- Provided information
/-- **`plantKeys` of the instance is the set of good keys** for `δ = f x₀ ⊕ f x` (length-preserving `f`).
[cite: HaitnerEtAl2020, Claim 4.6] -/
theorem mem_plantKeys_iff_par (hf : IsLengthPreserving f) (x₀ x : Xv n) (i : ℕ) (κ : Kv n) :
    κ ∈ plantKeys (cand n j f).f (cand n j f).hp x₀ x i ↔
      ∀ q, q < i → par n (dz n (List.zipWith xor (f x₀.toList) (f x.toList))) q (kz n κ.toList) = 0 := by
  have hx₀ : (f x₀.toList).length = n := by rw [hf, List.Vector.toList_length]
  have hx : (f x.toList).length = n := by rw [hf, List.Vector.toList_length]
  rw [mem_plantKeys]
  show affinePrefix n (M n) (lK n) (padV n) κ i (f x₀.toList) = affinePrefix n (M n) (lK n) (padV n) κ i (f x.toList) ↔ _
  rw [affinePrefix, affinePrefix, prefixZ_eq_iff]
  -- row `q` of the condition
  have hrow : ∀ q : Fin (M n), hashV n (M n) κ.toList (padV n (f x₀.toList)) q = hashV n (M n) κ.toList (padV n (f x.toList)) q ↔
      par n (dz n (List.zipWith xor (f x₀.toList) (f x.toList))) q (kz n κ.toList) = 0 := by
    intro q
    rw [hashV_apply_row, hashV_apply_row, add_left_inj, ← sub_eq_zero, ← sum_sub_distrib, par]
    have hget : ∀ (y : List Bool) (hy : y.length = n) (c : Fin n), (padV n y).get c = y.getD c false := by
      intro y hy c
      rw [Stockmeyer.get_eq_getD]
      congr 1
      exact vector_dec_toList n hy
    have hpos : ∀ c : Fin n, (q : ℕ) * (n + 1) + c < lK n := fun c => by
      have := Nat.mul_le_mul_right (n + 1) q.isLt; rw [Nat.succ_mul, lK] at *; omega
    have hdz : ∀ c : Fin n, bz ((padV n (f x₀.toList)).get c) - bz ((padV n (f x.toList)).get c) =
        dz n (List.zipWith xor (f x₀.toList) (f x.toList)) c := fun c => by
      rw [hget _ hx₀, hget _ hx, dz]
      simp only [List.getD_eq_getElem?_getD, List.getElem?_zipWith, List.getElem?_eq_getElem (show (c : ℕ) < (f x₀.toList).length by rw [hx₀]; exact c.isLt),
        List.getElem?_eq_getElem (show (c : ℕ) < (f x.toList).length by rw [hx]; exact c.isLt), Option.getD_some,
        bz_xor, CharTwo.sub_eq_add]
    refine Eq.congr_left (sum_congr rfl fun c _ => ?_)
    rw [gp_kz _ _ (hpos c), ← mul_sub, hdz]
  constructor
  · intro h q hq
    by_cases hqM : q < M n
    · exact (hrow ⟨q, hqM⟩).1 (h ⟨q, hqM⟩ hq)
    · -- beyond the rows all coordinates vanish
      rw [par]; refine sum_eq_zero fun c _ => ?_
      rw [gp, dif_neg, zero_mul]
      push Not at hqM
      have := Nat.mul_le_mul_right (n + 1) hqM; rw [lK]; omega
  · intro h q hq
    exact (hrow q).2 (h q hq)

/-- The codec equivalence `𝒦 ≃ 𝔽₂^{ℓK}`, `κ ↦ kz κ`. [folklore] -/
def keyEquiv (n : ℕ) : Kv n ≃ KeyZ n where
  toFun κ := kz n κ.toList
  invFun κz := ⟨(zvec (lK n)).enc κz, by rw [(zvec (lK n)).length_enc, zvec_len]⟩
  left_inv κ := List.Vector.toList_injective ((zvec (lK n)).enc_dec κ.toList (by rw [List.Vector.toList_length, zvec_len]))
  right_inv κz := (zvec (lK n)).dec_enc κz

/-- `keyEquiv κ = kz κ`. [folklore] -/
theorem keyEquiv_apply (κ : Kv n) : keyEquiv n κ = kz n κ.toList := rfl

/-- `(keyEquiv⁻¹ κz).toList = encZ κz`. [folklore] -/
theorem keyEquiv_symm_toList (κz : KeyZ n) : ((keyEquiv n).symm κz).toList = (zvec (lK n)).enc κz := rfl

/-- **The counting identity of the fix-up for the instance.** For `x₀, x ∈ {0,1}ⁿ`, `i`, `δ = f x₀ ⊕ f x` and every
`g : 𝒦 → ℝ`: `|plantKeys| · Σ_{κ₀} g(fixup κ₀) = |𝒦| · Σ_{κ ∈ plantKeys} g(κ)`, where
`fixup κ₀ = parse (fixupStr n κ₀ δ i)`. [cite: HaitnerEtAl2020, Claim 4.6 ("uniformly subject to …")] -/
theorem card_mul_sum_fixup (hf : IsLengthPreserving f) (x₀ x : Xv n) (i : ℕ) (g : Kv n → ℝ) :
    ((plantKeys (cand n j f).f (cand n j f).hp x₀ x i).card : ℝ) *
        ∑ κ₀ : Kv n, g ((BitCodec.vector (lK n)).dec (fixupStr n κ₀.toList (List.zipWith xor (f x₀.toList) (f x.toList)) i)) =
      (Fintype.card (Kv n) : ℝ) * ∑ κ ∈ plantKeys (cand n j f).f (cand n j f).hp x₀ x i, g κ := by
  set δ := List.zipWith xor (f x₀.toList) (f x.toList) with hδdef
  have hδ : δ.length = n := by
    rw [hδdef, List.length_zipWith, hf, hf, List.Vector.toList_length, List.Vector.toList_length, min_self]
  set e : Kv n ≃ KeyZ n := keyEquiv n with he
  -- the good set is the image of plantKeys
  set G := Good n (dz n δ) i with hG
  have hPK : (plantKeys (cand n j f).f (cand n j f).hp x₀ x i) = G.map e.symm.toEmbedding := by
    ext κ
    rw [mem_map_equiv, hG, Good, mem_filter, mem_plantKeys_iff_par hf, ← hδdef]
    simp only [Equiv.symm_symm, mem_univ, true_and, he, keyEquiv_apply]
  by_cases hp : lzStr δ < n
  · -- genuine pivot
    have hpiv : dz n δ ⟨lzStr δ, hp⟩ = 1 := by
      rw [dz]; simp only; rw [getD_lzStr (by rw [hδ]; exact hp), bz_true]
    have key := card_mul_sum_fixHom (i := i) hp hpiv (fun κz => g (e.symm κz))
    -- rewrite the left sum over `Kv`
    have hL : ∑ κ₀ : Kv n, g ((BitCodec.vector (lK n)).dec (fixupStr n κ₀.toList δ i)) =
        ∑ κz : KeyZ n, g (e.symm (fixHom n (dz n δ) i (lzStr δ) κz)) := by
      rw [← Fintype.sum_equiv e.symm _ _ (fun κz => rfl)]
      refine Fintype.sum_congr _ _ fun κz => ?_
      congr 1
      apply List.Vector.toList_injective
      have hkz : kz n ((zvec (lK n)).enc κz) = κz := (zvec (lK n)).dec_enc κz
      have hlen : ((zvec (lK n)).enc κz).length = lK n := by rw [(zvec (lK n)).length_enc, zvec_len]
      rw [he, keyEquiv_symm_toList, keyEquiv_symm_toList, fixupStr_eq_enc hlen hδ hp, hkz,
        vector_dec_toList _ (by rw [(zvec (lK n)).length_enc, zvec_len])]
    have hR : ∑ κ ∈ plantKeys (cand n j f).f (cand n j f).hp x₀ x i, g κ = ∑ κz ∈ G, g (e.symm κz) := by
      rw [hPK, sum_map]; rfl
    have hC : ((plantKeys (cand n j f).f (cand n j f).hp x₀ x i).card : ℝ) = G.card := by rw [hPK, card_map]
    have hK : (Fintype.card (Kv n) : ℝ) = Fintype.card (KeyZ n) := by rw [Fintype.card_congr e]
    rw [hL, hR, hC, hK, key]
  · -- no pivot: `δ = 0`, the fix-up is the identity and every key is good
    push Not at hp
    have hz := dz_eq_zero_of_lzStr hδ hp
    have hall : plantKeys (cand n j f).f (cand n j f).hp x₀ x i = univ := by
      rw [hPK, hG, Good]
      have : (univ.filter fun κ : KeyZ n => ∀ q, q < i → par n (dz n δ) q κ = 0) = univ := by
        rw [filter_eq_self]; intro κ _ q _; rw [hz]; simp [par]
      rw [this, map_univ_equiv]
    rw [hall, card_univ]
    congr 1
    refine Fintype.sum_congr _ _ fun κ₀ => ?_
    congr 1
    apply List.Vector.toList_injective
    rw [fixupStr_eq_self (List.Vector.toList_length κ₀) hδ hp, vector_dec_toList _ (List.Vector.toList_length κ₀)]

- Exercise requirements
Starting at the line with "rw [← Fintype.sum_equiv" and ending at the line with "have hz := dz_eq_zero_of_lzStr hδ hp", print each line of the listing above exactly, with no other lines.

- Your response
      rw [← Fintype.sum_equiv e.symm _ _ (fun κz => rfl)]
      refine Fintype.sum_congr _ _ fun κz => ?_
      congr 1
      apply List.Vector.toList_injective
      have hkz : kz n ((zvec (lK n)).enc κz) = κz := (zvec (lK n)).dec_enc κz
      have hlen : ((zvec (lK n)).enc κz).length = lK n := by rw [(zvec (lK n)).length_enc, zvec_len]
      rw [he, keyEquiv_symm_toList, keyEquiv_symm_toList, fixupStr_eq_enc hlen hδ hp, hkz,
        vector_dec_toList _ (by rw [(zvec (lK n)).length_enc, zvec_len])]
    have hR : ∑ κ ∈ plantKeys (cand n j f).f (cand n j f).hp x₀ x i, g κ = ∑ κz ∈ G, g (e.symm κz) := by
      rw [hPK, sum_map]; rfl
    have hC : ((plantKeys (cand n j f).f (cand n j f).hp x₀ x i).card : ℝ) = G.card := by rw [hPK, card_map]
    have hK : (Fintype.card (Kv n) : ℝ) = Fintype.card (KeyZ n) := by rw [Fintype.card_congr e]
    rw [hL, hR, hC, hK, key]
  · -- no pivot: `δ = 0`, the fix-up is the identity and every key is good
    push Not at hp
    have hz := dz_eq_zero_of_lzStr hδ hp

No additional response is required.